import Summits.AtomisticToContinuum.Crystallization.Theses.PalmUnimodularRigidity
import Summits.AtomisticToContinuum.Crystallization.Theorems.MinimiserShells.Negative.LoadBearing
import Summits.AtomisticToContinuum.Crystallization.Theorems.MinimiserShells.Negative.Rootedness
import Literature.Probability.Process.PointStationaryLaw
import Literature.MathematicalPhysics.StatisticalMechanics.RootEnergy
import Literature.MathematicalPhysics.StatisticalMechanics.MuGSC
import Summits.AtomisticToContinuum.Crystallization.Theorems.PalmUnimodularRigidityMinimiserShellsEnergyFloorA
import Summits.AtomisticToContinuum.Crystallization.Theorems.PalmUnimodularRigidityMinimiserShellsEnergyFloorB
import Summits.AtomisticToContinuum.Crystallization.Theorems.PalmUnimodularRigidityMinimiserShellsEnergyFloorC

/-!
# Energy floor `e_uni ≥ e*` (route item 9229 `UnimodularEnergyLowerBound`), part D: the
# random-grid transport — measurability and the mass sent OUT of the root

Support file for stub `stub_energyFloor` (S2) of line `equilibrium-in-law-surgery` of crux
`MinimiserShells` (stmt-AtomisticToContinuum-9225), which discharges route item
stmt-AtomisticToContinuum-9229 `UnimodularEnergyLowerBound` ("e_uni ≥ e*": every point-stationary
hard-core probability law on rooted configurations of `ℝ³` has mean root energy `E_P[h] ≥ e*`).

For a mesh `L > 0` and a phase `v ∈ [0,1)³` the root sends to each point of its cell
`rootCell L v` the SHARE `share δ μ (rootCell L v) = (locEnergy + C_δ) / #cell`; the TRANSPORT is
the phase average `transport δ L μ y = ∫_{[0,1)³} 1[y ∈ rootCell L v] · share δ μ (rootCell L v) dv`
(definitions in `…EnergyFloorDefs`).

* SHIFT rules `preimage_sub_rootCell`, `neg_mem_rootCell_iff` and PERIODICITY `rootCell_int_add`;
* `measurable_transport` — `uncurry (transport δ L)` is measurable on `Measure ℝ³ × ℝ³` (so the
  Mecke identity applies), via the truncated s-finite kernel (part B) and
  `Measurable.lintegral_prod_right'`;
* `lintegral_count_restrict_setLIntegral_comm` — Tonelli between `count|S` (`S` countable) and
  the phase integral, through `tsum`;
* **OUT** (`lintegral_transport_eq`): for a rooted `δ`-hard-core `μ`,
  `∫ transport δ L μ y dμ(y) = ∫_{[0,1)³} ofReal (locEnergy δ μ (rootCell L v) + C_δ) dv`
  (the `#cell` cell-mates each receive one share).
-/

noncomputable section

open MeasureTheory Filter
open scoped ENNReal BigOperators Topology

namespace Summit.AtomisticToContinuum.Crystallization.Theorems.PalmUnimodularRigidityMinimiserShells.EnergyFloor

open Summit.AtomisticToContinuum.Crystallization.Theorems.MinimiserShells.Negative.Rootedness
  (countable_of_separated)

/-! ## The transport -/

section Transport

open Literature.Probability.Process (IsRootedHardCore count_restrict_singleton_ne_zero_iff
  map_sub_count_restrict)
open Literature.MathematicalPhysics.StatisticalMechanics (lennardJones lennardJones_zero)

variable {δ L : ℝ}

/-- `C_δ ≥ 0`. -/
theorem cst_nonneg (δ : ℝ) : 0 ≤ cst δ := by
  unfold cst; positivity

/-- Membership in the root's cell. -/
theorem mem_rootCell {v z : EuclideanSpace ℝ (Fin 3)} :
    z ∈ rootCell L v ↔ cellIdx L v z = cellIdx L v 0 := Iff.rfl

/-- The root lies in its cell. -/
theorem zero_mem_rootCell (L : ℝ) (v : EuclideanSpace ℝ (Fin 3)) :
    (0 : EuclideanSpace ℝ (Fin 3)) ∈ rootCell L v := rfl

/-- The root's cell is measurable. -/
theorem measurableSet_rootCell (L : ℝ) (v : EuclideanSpace ℝ (Fin 3)) : MeasurableSet (rootCell L v) :=
  measurableSet_setOf_cellIdx_eq L v 0

/-- The root's cell lies in the closed ball of radius `2L`. -/
theorem rootCell_subset_closedBall (hL : 0 < L) (v : EuclideanSpace ℝ (Fin 3)) :
    rootCell L v ⊆ Metric.closedBall 0 (2 * L) := fun _ hz =>
  Metric.mem_closedBall.2 (by rw [dist_zero_right]; exact (norm_lt_of_cellIdx_eq_zero hL hz).le)

/-- PERIODICITY of the root's cell in the phase. -/
theorem rootCell_int_add {k : EuclideanSpace ℝ (Fin 3)} (hk : ∀ i, ∃ m : ℤ, k i = m)
    (v : EuclideanSpace ℝ (Fin 3)) : rootCell L (k + v) = rootCell L v :=
  Set.ext fun _ => cellIdx_int_add_eq_iff hk

/-- SHIFT of the root's cell: seen from its point `y`, after the phase shift `-L⁻¹ • y`, the root's
cell is the old cell. -/
theorem preimage_sub_rootCell (hL : L ≠ 0) {v y : EuclideanSpace ℝ (Fin 3)} (hy : y ∈ rootCell L v) :
    (fun z => z - y) ⁻¹' rootCell L (v - L⁻¹ • y) = rootCell L v := by
  ext z
  simp only [Set.mem_preimage, mem_rootCell]
  have h1 : cellIdx L (v - L⁻¹ • y) (z - y) = cellIdx L v z := by
    rw [cellIdx_sub hL, sub_add_cancel]
  have h2 : cellIdx L (v - L⁻¹ • y) 0 = cellIdx L v y := by
    rw [show (0 : EuclideanSpace ℝ (Fin 3)) = y - y from (sub_self y).symm, cellIdx_sub hL,
      sub_add_cancel]
  rw [h1, h2, mem_rootCell.1 hy]

/-- SHIFT: the old root `-y` lies in the new root's cell at the shifted phase iff `y` lies in the
old root's cell. -/
theorem neg_mem_rootCell_iff (hL : L ≠ 0) (v y : EuclideanSpace ℝ (Fin 3)) :
    -y ∈ rootCell L (v - L⁻¹ • y) ↔ y ∈ rootCell L v := by
  rw [mem_rootCell, mem_rootCell]
  have h1 : cellIdx L (v - L⁻¹ • y) (-y) = cellIdx L v 0 := by
    rw [show -y = (0 : EuclideanSpace ℝ (Fin 3)) - y from (zero_sub y).symm, cellIdx_sub hL,
      sub_add_cancel]
  have h2 : cellIdx L (v - L⁻¹ • y) 0 = cellIdx L v y := by
    rw [show (0 : EuclideanSpace ℝ (Fin 3)) = y - y from (sub_self y).symm, cellIdx_sub hL,
      sub_add_cancel]
  rw [h1, h2, eq_comm]

/-! ### Measurability -/

/-- Indicators of measurably parametrised sets applied to measurable functions are jointly
measurable. -/
theorem measurable_indicator_param {α β : Type*} [MeasurableSpace α] [MeasurableSpace β]
    {s : α → Set β} (hs : MeasurableSet {p : α × β | p.2 ∈ s p.1}) {f : α × β → ℝ≥0∞}
    (hf : Measurable f) :
    Measurable fun p : α × β => (s p.1).indicator (fun b => f (p.1, b)) p.2 := by
  classical
  have h : (fun p : α × β => (s p.1).indicator (fun b => f (p.1, b)) p.2) =
      {p : α × β | p.2 ∈ s p.1}.indicator f := by
    funext p
    simp only [Set.indicator_apply, Set.mem_setOf_eq]
  rw [h]
  exact hf.indicator hs

/-- `(μ, v) ↦ trunc δ μ (rootCell L v)` is jointly measurable. -/
theorem measurable_trunc_rootCell (δ L : ℝ) :
    Measurable fun p : Measure (EuclideanSpace ℝ (Fin 3)) × EuclideanSpace ℝ (Fin 3) =>
      trunc δ p.1 (rootCell L p.2) :=
  measurable_trunc_apply (measurableSet_cellIdx_eq L 0)

/-- `(μ, v) ↦ locPos δ μ (rootCell L v)` is jointly measurable. -/
theorem measurable_locPos_rootCell (δ L : ℝ) :
    Measurable fun p : Measure (EuclideanSpace ℝ (Fin 3)) × EuclideanSpace ℝ (Fin 3) =>
      locPos δ p.1 (rootCell L p.2) :=
  measurable_lintegral_trunc (k := fun v z =>
    (rootCell L v).indicator (fun z => ENNReal.ofReal (lennardJones ‖z‖)) z)
    (measurable_indicator_param (s := rootCell L) (measurableSet_cellIdx_eq L 0)
      (measurable_ofReal_lennardJones_norm.comp measurable_snd))

/-- `(μ, v) ↦ locNeg δ μ (rootCell L v)` is jointly measurable. -/
theorem measurable_locNeg_rootCell (δ L : ℝ) :
    Measurable fun p : Measure (EuclideanSpace ℝ (Fin 3)) × EuclideanSpace ℝ (Fin 3) =>
      locNeg δ p.1 (rootCell L p.2) :=
  measurable_lintegral_trunc (k := fun v z =>
    (rootCell L v).indicator (fun z => ENNReal.ofReal (-lennardJones ‖z‖)) z)
    (measurable_indicator_param (s := rootCell L) (measurableSet_cellIdx_eq L 0)
      (measurable_ofReal_neg_lennardJones_norm.comp measurable_snd))

/-- `(μ, v) ↦ locEnergy δ μ (rootCell L v)` is jointly measurable. -/
theorem measurable_locEnergy_rootCell (δ L : ℝ) :
    Measurable fun p : Measure (EuclideanSpace ℝ (Fin 3)) × EuclideanSpace ℝ (Fin 3) =>
      locEnergy δ p.1 (rootCell L p.2) := by
  have h1 : Measurable fun p : Measure (EuclideanSpace ℝ (Fin 3)) × EuclideanSpace ℝ (Fin 3) =>
      (locPos δ p.1 (rootCell L p.2)).toReal :=
    ENNReal.measurable_toReal.comp (measurable_locPos_rootCell δ L)
  have h2 : Measurable fun p : Measure (EuclideanSpace ℝ (Fin 3)) × EuclideanSpace ℝ (Fin 3) =>
      (locNeg δ p.1 (rootCell L p.2)).toReal :=
    ENNReal.measurable_toReal.comp (measurable_locNeg_rootCell δ L)
  show Measurable fun p : Measure (EuclideanSpace ℝ (Fin 3)) × EuclideanSpace ℝ (Fin 3) =>
      ((locPos δ p.1 (rootCell L p.2)).toReal - (locNeg δ p.1 (rootCell L p.2)).toReal) / 2
  exact (h1.sub h2).div_const 2

/-- `(μ, v) ↦ share δ μ (rootCell L v)` is jointly measurable. -/
theorem measurable_share_rootCell (δ L : ℝ) :
    Measurable fun p : Measure (EuclideanSpace ℝ (Fin 3)) × EuclideanSpace ℝ (Fin 3) =>
      share δ p.1 (rootCell L p.2) := by
  have h1 : Measurable fun p : Measure (EuclideanSpace ℝ (Fin 3)) × EuclideanSpace ℝ (Fin 3) =>
      ENNReal.ofReal (locEnergy δ p.1 (rootCell L p.2) + cst δ) :=
    ENNReal.measurable_ofReal.comp ((measurable_locEnergy_rootCell δ L).add_const _)
  show Measurable fun p : Measure (EuclideanSpace ℝ (Fin 3)) × EuclideanSpace ℝ (Fin 3) =>
      ENNReal.ofReal (locEnergy δ p.1 (rootCell L p.2) + cst δ) / trunc δ p.1 (rootCell L p.2)
  exact h1.div (measurable_trunc_rootCell δ L)

/-- The transport integrand, in the variables `((μ, v), y)`, is jointly measurable. -/
theorem measurable_transport_integrand' (δ L : ℝ) :
    Measurable fun q : (Measure (EuclideanSpace ℝ (Fin 3)) × EuclideanSpace ℝ (Fin 3)) ×
        EuclideanSpace ℝ (Fin 3) =>
      (rootCell L q.1.2).indicator (fun _ => share δ q.1.1 (rootCell L q.1.2)) q.2 :=
  measurable_indicator_param (s := fun a : Measure (EuclideanSpace ℝ (Fin 3)) ×
      EuclideanSpace ℝ (Fin 3) => rootCell L a.2)
    ((measurableSet_cellIdx_eq L 0).preimage (measurable_fst.snd.prodMk measurable_snd))
    ((measurable_share_rootCell δ L).comp measurable_fst)

/-- The transport integrand `((μ, y), v) ↦ 1[y ∈ rootCell L v] · share` is jointly measurable. -/
theorem measurable_transport_integrand (δ L : ℝ) :
    Measurable fun q : (Measure (EuclideanSpace ℝ (Fin 3)) × EuclideanSpace ℝ (Fin 3)) ×
        EuclideanSpace ℝ (Fin 3) =>
      (rootCell L q.2).indicator (fun _ => share δ q.1.1 (rootCell L q.2)) q.1.2 :=
  (measurable_transport_integrand' δ L).comp
    ((measurable_fst.fst.prodMk measurable_snd).prodMk measurable_fst.snd)

/-- **The transport is jointly measurable** (so the Mecke identity applies to it). -/
theorem measurable_transport (δ L : ℝ) : Measurable (Function.uncurry (transport δ L)) :=
  (measurable_transport_integrand δ L).lintegral_prod_right'

/-- For fixed configuration and point, the transport integrand is measurable in the phase. -/
theorem measurable_transport_integrand_phase (δ L : ℝ) (μ : Measure (EuclideanSpace ℝ (Fin 3)))
    (y : EuclideanSpace ℝ (Fin 3)) :
    Measurable fun v : EuclideanSpace ℝ (Fin 3) =>
      (rootCell L v).indicator (fun _ => share δ μ (rootCell L v)) y :=
  (measurable_transport_integrand δ L).comp (measurable_prodMk_left (x := (μ, y)))

/-! ### Swapping configuration sums with phase integrals -/

/-- **Tonelli for counting measures of countable sets**: `∑_{y ∈ S} ∫_D F(y, v) dv = ∫_D ∑_{y ∈ S} F(y, v) dv`
(through `tsum`, no s-finiteness of `count|S` needed). -/
theorem lintegral_count_restrict_setLIntegral_comm {S : Set (EuclideanSpace ℝ (Fin 3))}
    (hS : S.Countable) {F : EuclideanSpace ℝ (Fin 3) → EuclideanSpace ℝ (Fin 3) → ℝ≥0∞}
    (hF : ∀ y, Measurable (F y)) (D : Set (EuclideanSpace ℝ (Fin 3))) :
    ∫⁻ y, (∫⁻ v in D, F y v) ∂((Measure.count : Measure (EuclideanSpace ℝ (Fin 3))).restrict S) =
      ∫⁻ v in D, ∫⁻ y, F y v ∂((Measure.count : Measure (EuclideanSpace ℝ (Fin 3))).restrict S) := by
  have : Countable S := hS.to_subtype
  calc ∫⁻ y, (∫⁻ v in D, F y v) ∂((Measure.count : Measure (EuclideanSpace ℝ (Fin 3))).restrict S)
      = ∑' y : S, ∫⁻ v in D, F y v := lintegral_count_restrict_eq_tsum hS _
    _ = ∫⁻ v in D, ∑' y : S, F y v :=
        (lintegral_tsum fun y : S => ((hF y).aemeasurable)).symm
    _ = ∫⁻ v in D, ∫⁻ y, F y v ∂((Measure.count : Measure (EuclideanSpace ℝ (Fin 3))).restrict S) :=
        lintegral_congr fun v => (lintegral_count_restrict_eq_tsum hS (fun y => F y v)).symm

/-! ### Mass sent out of the root -/

/-- In a rooted hard-core configuration the root's cell has positive finite mass. -/
theorem trunc_rootCell_ne_zero_ne_top (hδ : 0 < δ) (hL : 0 < L) {μ : Measure (EuclideanSpace ℝ (Fin 3))}
    (hμ : IsRootedHardCore δ μ) (v : EuclideanSpace ℝ (Fin 3)) :
    trunc δ μ (rootCell L v) ≠ 0 ∧ trunc δ μ (rootCell L v) ≠ ∞ := by
  have hmem := mem_hcClass_of_hc hδ hμ
  rw [trunc_of_mem hmem]
  refine ⟨fun h0 => ?_, (measure_lt_top_of_mem_hcClass hmem (rootCell_subset_closedBall hL v)).ne⟩
  have h1 : μ {0} = 0 := measure_mono_null (Set.singleton_subset_iff.2 (zero_mem_rootCell L v)) h0
  rw [hμ.measure_zero_singleton] at h1
  exact one_ne_zero h1

/-- **OUT**: the total mass sent out of the root of a rooted hard-core configuration is the phase
average of `(local energy + C_δ)` — each cell point receives an equal share, and there are exactly
`#cell` of them. -/
theorem lintegral_transport_eq (hδ : 0 < δ) (hL : 0 < L) {μ : Measure (EuclideanSpace ℝ (Fin 3))}
    (hμ : IsRootedHardCore δ μ) :
    ∫⁻ y, transport δ L μ y ∂μ =
      ∫⁻ v in phaseDom, ENNReal.ofReal (locEnergy δ μ (rootCell L v) + cst δ) := by
  have hμ' := hμ
  have hmem := mem_hcClass_of_hc hδ hμ
  obtain ⟨S, h0, hsep, rfl⟩ := hμ
  have hS := countable_of_separated hδ hsep
  unfold transport
  refine (lintegral_count_restrict_setLIntegral_comm hS
    (fun y => measurable_transport_integrand_phase δ L _ y) phaseDom).trans ?_
  refine lintegral_congr fun v => ?_
  rw [lintegral_indicator_const (measurableSet_rootCell L v)]
  obtain ⟨hn0, hntop⟩ := trunc_rootCell_ne_zero_ne_top hδ hL hμ' v
  unfold share
  rw [trunc_of_mem hmem] at hn0 hntop ⊢
  exact ENNReal.div_mul_cancel hn0 hntop

end Transport

end Summit.AtomisticToContinuum.Crystallization.Theorems.PalmUnimodularRigidityMinimiserShells.EnergyFloor

end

......

* What is needed: Begin with the line above that has "measurable in the phase. -/" and continue through the line that has "trunc δ μ (rootCell L v) ≠ 0", setting each one down exactly. Stop there.

* Task response:
/-- For fixed configuration and point, the transport integrand is measurable in the phase. -/
theorem measurable_transport_integrand_phase (δ L : ℝ) (μ : Measure (EuclideanSpace ℝ (Fin 3)))
    (y : EuclideanSpace ℝ (Fin 3)) :
    Measurable fun v : EuclideanSpace ℝ (Fin 3) =>
      (rootCell L v).indicator (fun _ => share δ μ (rootCell L v)) y :=
  (measurable_transport_integrand δ L).comp (measurable_prodMk_left (x := (μ, y)))

/-! ### Swapping configuration sums with phase integrals -/

/-- **Tonelli for counting measures of countable sets**: `∑_{y ∈ S} ∫_D F(y, v) dv = ∫_D ∑_{y ∈ S} F(y, v) dv`
(through `tsum`, no s-finiteness of `count|S` needed). -/
theorem lintegral_count_restrict_setLIntegral_comm {S : Set (EuclideanSpace ℝ (Fin 3))}
    (hS : S.Countable) {F : EuclideanSpace ℝ (Fin 3) → EuclideanSpace ℝ (Fin 3) → ℝ≥0∞}
    (hF : ∀ y, Measurable (F y)) (D : Set (EuclideanSpace ℝ (Fin 3))) :
    ∫⁻ y, (∫⁻ v in D, F y v) ∂((Measure.count : Measure (EuclideanSpace ℝ (Fin 3))).restrict S) =
      ∫⁻ v in D, ∫⁻ y, F y v ∂((Measure.count : Measure (EuclideanSpace ℝ (Fin 3))).restrict S) := by
  have : Countable S := hS.to_subtype
  calc ∫⁻ y, (∫⁻ v in D, F y v) ∂((Measure.count : Measure (EuclideanSpace ℝ (Fin 3))).restrict S)
      = ∑' y : S, ∫⁻ v in D, F y v := lintegral_count_restrict_eq_tsum hS _
    _ = ∫⁻ v in D, ∑' y : S, F y v :=
        (lintegral_tsum fun y : S => ((hF y).aemeasurable)).symm
    _ = ∫⁻ v in D, ∫⁻ y, F y v ∂((Measure.count : Measure (EuclideanSpace ℝ (Fin 3))).restrict S) :=
        lintegral_congr fun v => (lintegral_count_restrict_eq_tsum hS (fun y => F y v)).symm

/-! ### Mass sent out of the root -/

/-- In a rooted hard-core configuration the root's cell has positive finite mass. -/
theorem trunc_rootCell_ne_zero_ne_top (hδ : 0 < δ) (hL : 0 < L) {μ : Measure (EuclideanSpace ℝ (Fin 3))}
    (hμ : IsRootedHardCore δ μ) (v : EuclideanSpace ℝ (Fin 3)) :
    trunc δ μ (rootCell L v) ≠ 0 ∧ trunc δ μ (rootCell L v) ≠ ∞ := by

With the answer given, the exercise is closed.